Strictly limited to 1,000 units, the Collector’s Edition will be available from all retail outlets. The RRP is £22.99 (standard edition RRP is £19.99) and the cat. no. is BFIB1131.

Unseen for decades, and yet considered to to be one of the finest films directed by Polish filmmaker Jerzy Skolimowski (Essential Killing, Moonlighting), Deep End is an original, off-beat portrait of adolescent obsession set against a backdrop of London life in an era of uncertainty and changing sexual mores, starring Jane Asher, John Moulder-Brown and Diana Dors, with a soundtrack by Cat Stevens and legendary ‘Krautrock’ band Can.

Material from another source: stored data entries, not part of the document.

import Summits.QuantumFields.YangMills.Theorems.UnitScaleTiltHalvingHSiteTopOfDatumGamma
import Summits.QuantumFields.YangMills.Theorems.UnitScaleTiltHalvingHSiteDatumOfSocketsTGamma
import Summits.QuantumFields.YangMills.Theorems.UnitScaleTiltHalvingHSiteDatumRowsGamma
import Summits.QuantumFields.YangMills.Theorems.UnitScaleTiltHalvingHSiteTopKnit
import Summits.QuantumFields.YangMills.Theorems.UnitScaleTiltHalvingHSiteTopH42OfRowsGamma
import Summits.QuantumFields.YangMills.Theorems.UnitScaleTiltHalvingHSiteSizeRowsOfTopRowsGamma
import HarnessLib

/-!
# `hP1room` PROGRAMME — EDITION γ (OWNER RULING g28-№11; LEAD-H WORDS 21∕22∕25), FILE (γ-3): ★★★ THE PER-SITE COMPOSER FOR `2 ≤ K − n`, EDITION γ

Route `UnitScaleTilt`, crux K1 child «MinimiserStabilityRegPr» (stmt-QuantumFields-19200), registered stub `stub_halvingStep` (`BirthV10`), display of record v5.1 (✓p675610)
under FLAG №10 (cure of record = edition γ: PRINT's split class `cubeLamBP′`, box law «box ⊂ Ω_{j−1}», β-shaped index, collar allowance `B_∂·Φ₀`).  Cell `ym3-torus` (HUMAN
RULING D-0037: YM₃ on T³ is ladder rung R3 — NOT d = 4, NOT infinite volume, NOT a mass gap, NOT the Clay problem), width seat `ym-ust-19200-w3` gen 9.  `--supports
stmt-QuantumFields-19200 --as helper`; THEOREMS ONLY (0 `def`, 0 `sorry`); count-neutral; nothing here claims the displayed sockets, the stub, the crux or the gap.

WHAT.  ★★★ `siteRows_of_socketsTγ`: CONCLUSION = ✓p668452 `siteRows_of_socketsT`'s 22-row ∃-body LETTER FOR LETTER; antecedents = ✓p668452's with (a) `hT4T ↦ hT4Tγ`
(Theorem 4's datum socket WITH SUPPORT CLAUSE, read by ✓(γ-3a) `siteDatum_of_T4Tγ`); (b) `H59 ↦ H59γ` (∀`gJ`∕`g′` closure of T4γ ✓`siteSizeRows_of_topRows_γ`'s binder:
support antecedent, class `cubeLamBP′ ∪ {level-0 CrossB □₀}`, `+ B_∂·Φ₀`); (c) `SB9 hα₀9 hcs9 ↦ hBbd hBd` + the datum-free socket `H59Dγ` (Theorem 4's FLAT two-member (1.59)
clause at truncation `K − n − 1`, ∀(`W`, `A′`)-closed; read at the datum via ✓(γ-3b) `datumRowsγ` into ✓(γ-2c) `siteTop_of_datum_γ`'s `H59Dβm`; pluggable by lit's flat theorem
✓`sc4_cubeMember_of_ineq159Printed` ∘ ✓`ineq159FlatCubeMemberPrinted_holds_L3`, by `SockB9P3D4β` at `(ε₀, c⋆, U₀ := 1)`, or by the Prop-6 junction); (d) windows + the γ
rows `hα3γ hα4γ h16γ hsmallγ hc₃γ hsmallPγ hc₃Pγ h16Pγ`, `hC₂` γ-shaped (HARVEST-v2γ ✓p679383), T4γ's β rows discharged inside at `aβ := s` (✓(γ-3b)); (e) (LEAD-H WORD 25)
`HTOP` VERBATIM (inner top class, ε₁-route; (1.42) discharged inside by ✓(γ-3c) `H42_of_rows_γ` over ★w3-20520 g8's ✓`H42_top_guarded_γ`) + ONE displayed residual
`H42topCrossL` = [Balaban1985RegularSpaces] (1.42) at the knit gauge on the level-`k` COLLAR bonds `cubeLamBP′ … k k k ∖ cubeLamB … k k k`, ∀`gJ`∕`g′`∕(`u`, `V′`, `A′`)-closed
(print's mechanism there = (1.29) at level `k − 1`; «(M2) mixed-end top (1.42)» OPEN; A6 ✓`hcross_trivial_datum`).  A6 GUARD (WORD 17): `H59γ`∕`H59Dγ` consumed at
(β-shaped clause of `SockB9P3D4β`, `cubeLamBP′`, truncation `K − n`∕`K − n − 1`), witnessed by lit ✓`sockB9P3D4γ_at_nonvacuous_cubeLamBP'_zero`, inhabited at `U = 1`; NOT the
refuted `SockH59`∕`SockB9P3D4`∕`cubeLamB`-β currencies.  HONEST SCOPE: by-name composition + window arithmetic; nothing of Prop. 3∕5, Theorem 4, [4] Thm 3.3 or the stub proved.

References: T. Bałaban, CMP **99** (1985) 75–102 [Balaban1985RegularSpaces] (Prop. 5 (1.106)–(1.109) p.94, Thm 4 p.88, Prop. 3 (1.36)–(1.42) pp.82–83, (1.57)–(1.59)
p.86, (1.131) p.99); CMP **99** (1985) 389–434 [Balaban1985BackgroundPropagators] (Thm 3.1 p.397, Thm 3.3 p.398); CMP **96** (1984) 223–250 [Balaban1984PropagatorsII]
(Prop. 4, (2.3) p.224); CMP **102** (1985) 277–309 [Balaban1985Variational] ((150)–(156) pp.301–302); CMP **98** (1985) 17–51 [Balaban1985Averaging] ((19)–(23) pp.20–21).
-/

set_option autoImplicit false

noncomputable section

open scoped BigOperators Matrix.Norms.L2Operator
open NormedSpace  open Complex (I)

namespace Summit.QuantumFields.YangMills.Theorems.HalvingHSiteRowsOfSocketsTGamma

open Literature.MathematicalPhysics.QuantumFieldTheory.Balaban1983to89  open Literature.MathematicalPhysics.QuantumFieldTheory.Balaban1983to89.T3ContinuumYM3Torus
open Literature.MathematicalPhysics.QuantumFieldTheory.Balaban1983to89.T3PrintedRegularMinimiser (RegPr regFibrePr)  open MatrixLog (mlog)  open B5Eq118OneStroke (iterBlockOf)
open B7Prop1Explicit (e expUnit)
open B7Prop1Explicit renaming Site → LSite
open B7Prop2Explicit (unitaryUnits C0 c2' avgIter)  open B7Prop2SpecialUnitary (specialUnitaryUnits mem_specialUnitaryUnits specialUnitaryUnits_le_unitaryUnits)
open B7Prop3Flat (c3)  open B7Prop10General (C6 C4G)  open B7Prop9Flat (C5')  open B7Prop1Local (InBox loK bondHiK)
open B7Eq78Linearization (conjR zdBlocking QprimeIter)  open B7Eq92Concrete (mgauge)  open B8Ineq130 (tlo thi)  open B8Ineq132 (covDerivFwd InAk)
open B8Eq119TwistedAxial (Restr129 InAx bgT)  open B8Eq131Cubes (cube gs tLo tHi)  open B8Eq131CubesAdmissible (cubeFam)  open B8CubeMemberZd (cubeLamS cubeLamB)
open B8Eq184Proof (gaugeExp cfgExp)  open B8Eq182Proof (gAd)  open B8Eq188Proof (frakF3)  open B8Eq140Level (SideTouches)
open B8Eq146AExpansion (iEta)  open B8Eq138LandauZd (IsLandau138W covDivB covLap QT logCfg)  open B7Prop4GeneralLevels (logCovIter linCovIter)  open B8Eq155JBound (Jcur wsup)
open B8ScaledSupNorm (bondNorm msup)  open B8Ineq125Concrete (C2p)
open B8Eq1117Concrete (XSpace)  open B9SupplySockB9P3ZdBeta (CrossB)  open B9SupplySockB9P3ZdGamma (cubeLamBP')  open B8Ineq132 (BondTouches)
open HalvingHSiteDatumRowsGamma (datumRowsγ h66_of_towerRow betaScalarRows)  open B8Prop5ContractionKLevel (Bd2 Mc Kc)  open B8LambdaSpaceKLevel (wt)
open B8Eq178Averages (Qnl)  open B8SpecialUnitaryTrace (trCLM trCLM_apply)
open B10Eq27TorusAxialLog (transl rel pull pull_apply unitsField toUField suIncl gaugeActT axialT unitsField_mem_unitaryUnits)  open B15Eq112TorusCover (lift cover)  open Node00 (coverAt)
open LatticeFieldCalculus (siteAvgIter)  open Summit.QuantumFields.YangMills.Theorems.Prop8ChartDoubleBar (dbarIterU vframeU)
open P1FlatCoreCubeInclusion (corner_of_offset)  open HalvingP1FlatCoreSupplierAssembly (hchartTop_of_hdat hc₁_of_small)
open HalvingHSiteSizeRowsOfTopRowsGamma (siteSizeRows_of_topRows_γ)  open HalvingHSiteTopKnit (hknit_of_descent)
open HalvingHSiteDatumOfSocketsTGamma (siteDatum_of_T4Tγ)  open HalvingHSiteTopH42OfRowsGamma (H42_of_rows_γ)  open B7Prop4Flat (C2 c4)  open HalvingHSiteTopOfDatumGamma (siteTop_of_datum_γ)

variable (F : T3Family) {n K : ℕ}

3-Disc Collector’s Edition Special Features
• Presented in both High Definition and Standard Definition;
Starting Out: The Making of Jerzy Skolimowski’s Deep End (2010, 74 mins): a comprehensive new feature-length documentary;
Deep End: The Deleted Scenes (2010, 12 mins): short documentary exploring the scenes that never made the grade;
• Original theatrical trailer;
Careless Love (Francine Winham, 1977, 10 mins): rare and disturbing short film in which a woman (Jane Asher) takes drastic action to keep the affections of the man she loves;
Recalling Deep End (2011, 25 mins, bonus DVD only): Jane Asher and John Moulder-Brown interviewed onstage with BFI curators William Fowler and Vic Pratt;
Deep End 2011 reissue trailer (bonus DVD only);
• Illustrated booklet featuring new essays by David Thompson, Yvonne Tasker, and Skolimowski expert Ewa Mazierska.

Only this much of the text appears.